シー 思うよ。俺のキャリアにとって(パンデミックは)プラスだった。すべてをスローダウンさせてくれたから。パンデミックがなくても当時の俺は冷静だったし、そこまで苦労することはなかったと思うけど。でも、すべてがスローダウンしたおかげで、助けられたんだ。うまく表現できないけど、平凡な市民が突然「有名ラッパー」になったわけだから。ごく普通の人間が、次の瞬間にはライブをしたり、たくさんの人に会ったりするのはかなりエネルギーを消耗するし、相当キツイと思う。でも俺は、居心地のいい自宅からこうした状況に身を置くようになった。人間関係も変わらない。誰かに会う必要もない。1年間、一度もライブをしなかった。地に足をつけていられたのも、そのおかげかもしれない。


ドレイクについて

ードレイクがあなたの曲を聴いている動画をソーシャルメディアに投稿していましたが、ドレイクのような有名人に認知されるのは、どんな気分ですか?

シー クールだと思った。今もそう思っている。その前からも、心の中で思い描いていたんだ。「ドレイクはUK音楽のリスナーだ。きっと俺の作品を見てくれたに違いない」と思っていた。ドレイクが俺の音楽に対する愛情を示してくれるのは時間の問題だと確信していたんだ。そしたら、実際にそうなった。

ー昨今のUKヒップホップシーンを見渡すと、世界的にもグライムが一世を風靡したように思えます。でも今は、あなたをはじめとする新しい世代の時代です。

シー そうだな。まったく新しい時代だと思う。俺は、物心ついた頃から音楽が大好きだ。それもただのファンじゃない。音楽を研究したと言ってもいいくらいだ。だから、グライム時代のことはよく知っている。違いを目の当たりにするのは興味深いよ。この前も、グライム時代と今を比べていたんだ。当時のグライムは病んでいて、世間の興味が薄れはじめると、ドリルが取って代わった。その勢いを持続させられるかどうかは、俺たち次第だ。だって、同じように廃れる可能性だって大いにあるから。世間が関心を向けなくなるかもしれない。世界レベルでの音楽シーンという意味でどれだけ確実なインパクトを与えられたかはわからないけど、その勢いは消えてほしくない。

ーナイジェリアのラゴスで、大勢のオーディエンスの前でパフォーマンスをするTikTok動画を先日拝見しました。ラゴスは初めてですか?

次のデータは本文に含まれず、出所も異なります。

import Mathlib
import HarnessLib
import Summits.NavierStokesRegularity.NavierStokesRegularity.Theorems.TaylorModelRungThreeCertificateIntervalDJetsArrayVD

/-!
# Crux K1b-DR (stmt-NavierStokesRegularity-23954), line `taylor-model` — certificate SOUNDNESS tooling: INTERVAL JETS, part 7 —
# variational jets through a LINEARISED symmetric field twin, shared by all direction columns (the `W_k(H²)` matrix of
# PROPAGATE-V-SPEC-cert1 §2 C, the dominant cost of the v3 sub-step)

The variational recursion `(k+1)·U_{k+1} = Σ_{i≤k} (Q (T_i) U_{k-i} + Q U_{k-i} (T_i))` reads the field only through the SYMMETRISED LINEAR
maps `v ↦ Q (T_i) v + Q v (T_i)`. When the same state levels serve many direction columns (the `n` columns of the one-step variational
matrix), it pays to LINEARISE each state level once — an operator table `op : Array (List (ℕ × IntervalD))` (per target coordinate a list of
`(source coordinate, coefficient box)`) applied to a column by `applyLinA` — and to run every column against the shared tables. Abstract
layer: `IsSymFieldEnclosure rd Q QS` (a twin of the symmetrised bilinear map), `varJetStepS` / `IsVarJetEnclosureS` /
`mem_varJet_of_isVarJetEnclosureS` (as part 1's variational theorem, one twin call per `m`). Array layer: `applyLinA`, `IsLinSymEnclosureA rd Q n
mkOp` (the linearisation `mkOp A` of a state box encloses `Q u w + Q w u` for `u ∈ A`), `opsOf mkOp Ls K` (the tables of the state levels,
built ONCE), the per-column levels `wColLevelsA n prec ops D K` (part 2's `buildLevels`), the structural `isVarJetEnclosureS_wColLevelsA` and
**`mem_varJet_of_wColLevelsA`**: `rd (U y v k) c ∈ (wColLevelsA n prec (opsOf mkOp (jetLevelsA …) K) D K)[k][c]` for `y` in `Y`, `v` in `D`.
The matrix form `wMatLevelsA` maps this over an array of direction columns with the tables shared.

MODEL-lattice bookkeeping only (rung TL-M3, one finite-dimensional model ODE); nothing here concerns the Navier–Stokes equations.
-/

-- the sub-problem namespace repeats the summit name by design (D-0017)
set_option linter.dupNamespace false

namespace Summit.NavierStokesRegularity.NavierStokesRegularity.Theorems.TaylorModelCert

open scoped BigOperators

namespace IntervalD

/-! ### Abstract: variational jets through a symmetrised twin -/

section Sym

variable {V : Type*} {σ : Type*} (rd : V → σ → ℝ) (Q : V → V → V) {T : V → ℕ → V} {U : V → V → ℕ → V}

/-- `QS` is an interval extension of the SYMMETRISED bilinear map `(u, w) ↦ Q u w + Q w u` (coordinatewise through `rd`). [folklore] -/
def IsSymFieldEnclosure (QS : (σ → IntervalD) → (σ → IntervalD) → σ → IntervalD) : Prop :=
  ∀ (A W : σ → IntervalD) (u w : V), (∀ c, mem (rd u c) (A c)) → (∀ c, mem (rd w c) (W c)) →
    ∀ c, mem (rd (Q u w) c + rd (Q w u) c) (QS A W c)

/-- The rounded interval evaluation of the variational recursion through a symmetrised twin: `(Σ_{m≤k} QS (J m) (JU (k-m)) c) / (k+1)`.
[folklore] -/
def varJetStepS (QS : (σ → IntervalD) → (σ → IntervalD) → σ → IntervalD) (prec : ℕ) (J JU : ℕ → σ → IntervalD) (k : ℕ) (c : σ) :
    IntervalD :=
  divNat prec (rangeSumR prec (fun m => QS (J m) (JU (k - m)) c) (k + 1)) (k + 1)

/-- `JU` is a variational jet enclosure along `J` for the symmetrised step. [folklore] -/
def IsVarJetEnclosureS (QS : (σ → IntervalD) → (σ → IntervalD) → σ → IntervalD) (prec K : ℕ) (J JU : ℕ → σ → IntervalD) : Prop :=
  ∀ k < K, ∀ (c : σ) (x : ℝ), mem x (varJetStepS QS prec J JU k c) → mem x (JU (k + 1) c)

variable {rd Q}

/-- **Variational jets through a symmetrised twin**: as `mem_varJet_of_isVarJetEnclosure`, with the two field calls per `m` replaced by
one call of a twin of `Q u w + Q w u`. [folklore] -/
theorem mem_varJet_of_isVarJetEnclosureS (hT0 : ∀ x c, rd (T x 0) c = rd x c)
    (hTs : ∀ x (k : ℕ) c, ((k : ℝ) + 1) * rd (T x (k + 1)) c =
      ∑ i ∈ Finset.range (k + 1), rd (Q (T x i) (T x (k - i))) c)
    (hU0 : ∀ x v c, rd (U x v 0) c = rd v c)
    (hUs : ∀ x v (k : ℕ) c, ((k : ℝ) + 1) * rd (U x v (k + 1)) c =
      ∑ i ∈ Finset.range (k + 1), (rd (Q (T x i) (U x v (k - i))) c + rd (Q (U x v (k - i)) (T x i)) c))
    {QB : (σ → IntervalD) → (σ → IntervalD) → σ → IntervalD} (hQB : IsFieldEnclosure rd Q QB)
    {QS : (σ → IntervalD) → (σ → IntervalD) → σ → IntervalD} (hQS : IsSymFieldEnclosure rd Q QS)
    {prec K : ℕ} {J JU : ℕ → σ → IntervalD} (hJ : IsJetEnclosure QB prec K J) (hJU : IsVarJetEnclosureS QS prec K J JU)
    {y v : V} (hy : ∀ c, mem (rd y c) (J 0 c)) (hv : ∀ c, mem (rd v c) (JU 0 c)) :
    ∀ k ≤ K, ∀ c, mem (rd (U y v k) c) (JU k c) := by
  have hT := mem_jet_of_isJetEnclosure hT0 hTs hQB hJ hy
  intro k
  induction k using Nat.strong_induction_on with
  | _ k ih =>
    intro hk c
    cases k with
    | zero => rw [hU0]; exact hv c
    | succ k =>
      have hlev : ∀ m ≤ k, ∀ c, mem (rd (U y v m) c) (JU m c) := fun m hm c =>
        ih m (Nat.lt_succ_of_le hm) (le_trans (Nat.le_succ_of_le hm) hk) c
      have hrec : rd (U y v (k + 1)) c = (∑ i ∈ Finset.range (k + 1),
          (rd (Q (T y i) (U y v (k - i))) c + rd (Q (U y v (k - i)) (T y i)) c)) / ((k + 1 : ℕ) : ℝ) := by
        rw [eq_div_iff (by positivity), ← hUs y v k c]; push_cast; ring
      rw [hrec]
      refine hJU k (Nat.lt_of_succ_le hk) c _ ?_
      refine mem_divNat prec (mem_rangeSumR prec (k + 1) fun m hm => ?_) (Nat.succ_pos k)
      exact hQS (J m) (JU (k - m)) (T y m) (U y v (k - m)) (hT m (le_trans (Nat.le_of_lt_succ hm) ((Nat.le_succ k).trans hk)))
        (hlev (k - m) (Nat.sub_le k m)) c

end Sym

/-! ### Arrays: linearised operator tables and the per-column levels -/

/-- Reader of an operator table (junk `[]`). [folklore] -/
def oget (op : Array (List (ℕ × IntervalD))) (c : ℕ) : List (ℕ × IntervalD) := if h : c < op.size then op[c] else []

/-- Apply a linearised operator table to a column: coordinate `c < n` is the rounded fold `Σ_(i, B) ∈ op[c]  B · V[i]`. [folklore] -/
def applyLinA (n prec : ℕ) (op : Array (List (ℕ × IntervalD))) (W : Array IntervalD) : Array IntervalD :=
  Array.ofFn fun c : Fin n => (oget op c).foldl (fun acc e => addR prec acc (mulR prec e.2 (aget W e.1))) (ofInt 0)

/-- The operator tables of the state levels `0..K` (built ONCE, shared by every direction column). [folklore] -/
def opsOf (mkOp : Array IntervalD → Array (List (ℕ × IntervalD))) (Ls : Array (Array IntervalD)) (K : ℕ) :
    Array (Array (List (ℕ × IntervalD))) :=
  Array.ofFn fun m : Fin (K + 1) => mkOp (lget Ls m)

/-- Reader of the tables (junk `#[]`). [folklore] -/
def pget (ops : Array (Array (List (ℕ × IntervalD)))) (m : ℕ) : Array (List (ℕ × IntervalD)) := if h : m < ops.size then ops[m] else #[]

/-- The per-column VARIATIONAL STEP through the shared tables: level `k+1` from the column levels `0..k`. [folklore] -/
def wColStepA (n prec : ℕ) (ops : Array (Array (List (ℕ × IntervalD)))) (k : ℕ) (Us : Array (Array IntervalD)) : Array IntervalD :=
  let prods : Array (Array IntervalD) := Array.ofFn fun m : Fin (k + 1) => applyLinA n prec (pget ops m) (lget Us (k - m))
  Array.ofFn fun c : Fin n => divNat prec (rangeSumR prec (fun m => aget (lget prods m) c) (k + 1)) (k + 1)

/-- **Variational interval jets of one direction column** through the shared operator tables: levels `0..K` over the direction box `D`.
[folklore] -/
def wColLevelsA (n prec : ℕ) (ops : Array (Array (List (ℕ × IntervalD)))) (D : Array IntervalD) : ℕ → Array (Array IntervalD) :=
  buildLevels (wColStepA n prec ops) D

/-- The MATRIX form: every direction column of `Ds` run against the same tables of the state table `Ls`. [folklore] -/
def wMatLevelsA (n prec : ℕ) (mkOp : Array IntervalD → Array (List (ℕ × IntervalD))) (Ls : Array (Array IntervalD))
    (Ds : Array (Array IntervalD)) (K : ℕ) : Array (Array (Array IntervalD)) :=
  let ops := opsOf mkOp Ls K
  Array.ofFn fun col : Fin Ds.size => wColLevelsA n prec ops (Ds.getD col #[]) K

/-- Column-step outputs have size `n`. [folklore] -/
theorem size_wColStepA (n prec : ℕ) (ops : Array (Array (List (ℕ × IntervalD)))) (k : ℕ) (Us : Array (Array IntervalD)) :
    (wColStepA n prec ops k Us).size = n := by
  simp only [wColStepA, Array.size_ofFn]

/-- `pget` of `opsOf` below the size. [folklore] -/
theorem pget_opsOf (mkOp : Array IntervalD → Array (List (ℕ × IntervalD))) (Ls : Array (Array IntervalD)) {K m : ℕ} (hm : m < K + 1) :
    pget (opsOf mkOp Ls K) m = mkOp (lget Ls m) := by
  unfold pget opsOf
  rw [dif_pos (by rw [Array.size_ofFn]; exact hm), Array.getElem_ofFn]

section SoundA

variable {V : Type*} (rd : V → ℕ → ℝ) (Q : V → V → V) (n prec : ℕ)

/-- The linearisation `mkOp A` of a state box `A` (size `n`) encloses the symmetrised bilinear map: for `u ∈ A`, `w ∈ W` (coordinatewise below
`n`), `Q u w + Q w u ∈ applyLinA n prec (mkOp A) W` coordinatewise. [folklore] -/
def IsLinSymEnclosureA (mkOp : Array IntervalD → Array (List (ℕ × IntervalD))) : Prop :=
  ∀ (A W : Array IntervalD) (u w : V), A.size = n → W.size = n →
    (∀ c < n, mem (rd u c) (aget A c)) → (∀ c < n, mem (rd w c) (aget W c)) →
      ∀ c < n, mem (rd (Q u w) c + rd (Q w u) c) (aget (applyLinA n prec (mkOp A) W) c)

variable {rd Q n prec}

/-- **The per-column levels form a variational jet enclosure for the symmetrised twin** read off the shared tables (structural, given that the
tables ARE the linearisations of the state levels). [folklore] -/
theorem isVarJetEnclosureS_wColLevelsA (mkOp : Array IntervalD → Array (List (ℕ × IntervalD))) {Ls : Array (Array IntervalD)} {K : ℕ}
    (hLs : ∀ m ≤ K, (lget Ls m).size = n) {D : Array IntervalD} (hD : D.size = n) :
    IsVarJetEnclosureS (fun A W (c : Fin n) => aget (applyLinA n prec (mkOp (Array.ofFn A)) (Array.ofFn W)) c) prec K (fnLevels n Ls)
      (fnLevels n (wColLevelsA n prec (opsOf mkOp Ls K) D K)) := by
  intro k hk c x hx
  have hsz : ∀ {j : ℕ}, j ≤ K → (lget (buildLevels (wColStepA n prec (opsOf mkOp Ls K)) D K) j).size = n := fun hj =>
    size_lget_buildLevels _ D hD (size_wColStepA n prec _) hj
  have hlev : aget (lget (wColLevelsA n prec (opsOf mkOp Ls K) D K) (k + 1)) c =
      varJetStepS (fun A W (c : Fin n) => aget (applyLinA n prec (mkOp (Array.ofFn A)) (Array.ofFn W)) c) prec (fnLevels n Ls)
        (fnLevels n (wColLevelsA n prec (opsOf mkOp Ls K) D K)) k c := by
    simp only [varJetStepS]
    unfold wColLevelsA
    rw [lget_buildLevels_of_le _ D (Nat.succ_le_of_lt hk), lget_buildLevels_succ]
    simp only [wColStepA]
    rw [aget_ofFn _ c.isLt]
    congr 1
    refine rangeSumR_congr prec (k + 1) fun m hm => ?_
    have hm' : m ≤ K := by omega
    have hkm : k - m ≤ K := by omega
    have e2 : lget (buildLevels (wColStepA n prec (opsOf mkOp Ls K)) D k) (k - m) =
        lget (buildLevels (wColStepA n prec (opsOf mkOp Ls K)) D K) (k - m) := by
      rw [lget_buildLevels_of_le _ D hkm, lget_buildLevels_of_le _ D (Nat.sub_le k m)]
    rw [lget_ofFn _ hm]
    dsimp only
    rw [pget_opsOf mkOp Ls (by omega), e2, ofFn_fnLevels (hLs m hm'), ofFn_fnLevels (hsz hkm)]
  show mem x (aget (lget (wColLevelsA n prec (opsOf mkOp Ls K) D K) (k + 1)) c)
  rw [hlev]; exact hx

/-- **Variational jets of one direction column through the shared linearised tables**: `rd (U y v k) c ∈ (wColLevelsA …)[k][c]` for `y` with
coordinates in `Y` and `v` with coordinates in `D`, along the state levels `jetLevelsA n QBA prec Y K`. [folklore] -/
theorem mem_varJet_of_wColLevelsA {T : V → ℕ → V} {U : V → V → ℕ → V} (hT0 : ∀ x, ∀ c < n, rd (T x 0) c = rd x c)
    (hTs : ∀ x (k : ℕ), ∀ c < n, ((k : ℝ) + 1) * rd (T x (k + 1)) c =
      ∑ i ∈ Finset.range (k + 1), rd (Q (T x i) (T x (k - i))) c)
    (hU0 : ∀ x v, ∀ c < n, rd (U x v 0) c = rd v c)
    (hUs : ∀ x v (k : ℕ), ∀ c < n, ((k : ℝ) + 1) * rd (U x v (k + 1)) c =
      ∑ i ∈ Finset.range (k + 1), (rd (Q (T x i) (U x v (k - i))) c + rd (Q (U x v (k - i)) (T x i)) c))
    {QBA : Array IntervalD → Array IntervalD → Array IntervalD} (hQBA : IsFieldEnclosureA rd Q n QBA)
    {mkOp : Array IntervalD → Array (List (ℕ × IntervalD))} (hOp : IsLinSymEnclosureA rd Q n prec mkOp)
    (K : ℕ) {Y D : Array IntervalD} (hY : Y.size = n) (hD : D.size = n) {y v : V}
    (hy : ∀ c < n, mem (rd y c) (aget Y c)) (hv : ∀ c < n, mem (rd v c) (aget D c)) :
    ∀ k ≤ K, ∀ c < n, mem (rd (U y v k) c)
      (aget (lget (wColLevelsA n prec (opsOf mkOp (jetLevelsA n QBA prec Y K) K) D K) k) c) := by
  have hQS : IsSymFieldEnclosure (fun (x : V) (c : Fin n) => rd x c) Q
      (fun A W (c : Fin n) => aget (applyLinA n prec (mkOp (Array.ofFn A)) (Array.ofFn W)) c) := by
    intro A W u w hu hw c
    refine hOp (Array.ofFn A) (Array.ofFn W) u w Array.size_ofFn Array.size_ofFn ?_ ?_ c c.isLt
    · intro c' hc'; rw [aget_ofFn A hc']; exact hu ⟨c', hc'⟩
    · intro c' hc'; rw [aget_ofFn W hc']; exact hw ⟨c', hc'⟩
  have hy' : ∀ c : Fin n, mem (rd y c) (fnLevels n (jetLevelsA n QBA prec Y K) 0 c) := fun c => by
    simp only [fnLevels]; rw [lget_jetLevelsA_zero]; exact hy c c.isLt
  have hv' : ∀ c : Fin n, mem (rd v c) (fnLevels n (wColLevelsA n prec (opsOf mkOp (jetLevelsA n QBA prec Y K) K) D K) 0 c) :=
    fun c => by simp only [fnLevels]; unfold wColLevelsA; rw [lget_buildLevels_zero]; exact hv c c.isLt
  intro k hk c hc
  exact mem_varJet_of_isVarJetEnclosureS (rd := fun (x : V) (c : Fin n) => rd x c) (Q := Q) (T := T) (U := U)
    (fun x c => hT0 x c c.isLt) (fun x k c => hTs x k c c.isLt) (fun x v c => hU0 x v c c.isLt)
    (fun x v k c => hUs x v k c c.isLt) (isFieldEnclosure_fnField hQBA) hQS (isJetEnclosure_jetLevelsA QBA prec K hY)
    (isVarJetEnclosureS_wColLevelsA mkOp (fun m hm => size_lget_jetLevelsA n QBA prec hY hm) hD) hy' hv' k hk ⟨c, hc⟩

end SoundA

end IntervalD

end Summit.NavierStokesRegularity.NavierStokesRegularity.Theorems.TaylorModelCert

シー 西アフリカ自体、俺にとって初めての場所だった。驚いたよ。ライブをするたび、オーディエンスがいい反応を示してくれるたびに驚かされる。いい気分だ。故郷からあんなに遠く離れているのに。そんな状況を目の当たりにして圧倒された。いまだに信じられない。

ーイギリスとアメリカのリスナーの違いは何だと思いますか?

シー アメリカのリスナーのほうがラップミュージックに対してオープンだと思う。イギリスでは、ラップはポップスだ。アメリカでは90年代からラップが音楽シーンの第一線を走り続けている。イギリスがラップカルチャーを受け入れるようになったのは、ひょっとしたら2016年以降とかじゃないかな? まだ新しいジャンルなんだ。だから、みんながラップに慣れようとしている。




『23』
セントラル・シー
Central Cee
配信中

セントラル・シー
本名:オークリー・ニール・H・T・シーザー・スー。ウエスト・ロンドンのシェパーズ・ブッシュで幼少期を過ごす。14歳の頃、スタジオに出入りするように。次から次へとネット上に楽曲をアップロードした。「初めてレコーディングした曲もリリースした気がする。細かいことは気にせずアップし続けた」。2020年にシングル「Day in the Life」がきっかけで注目を集める。同曲のMVはYouTubeで5000万回以上再生され、グライム専門の人気ブログにも再投稿された。2021年、デビューミックステープ『Wild West』を発表。2022年3月には2作目のミックステープ『23』をリリースした。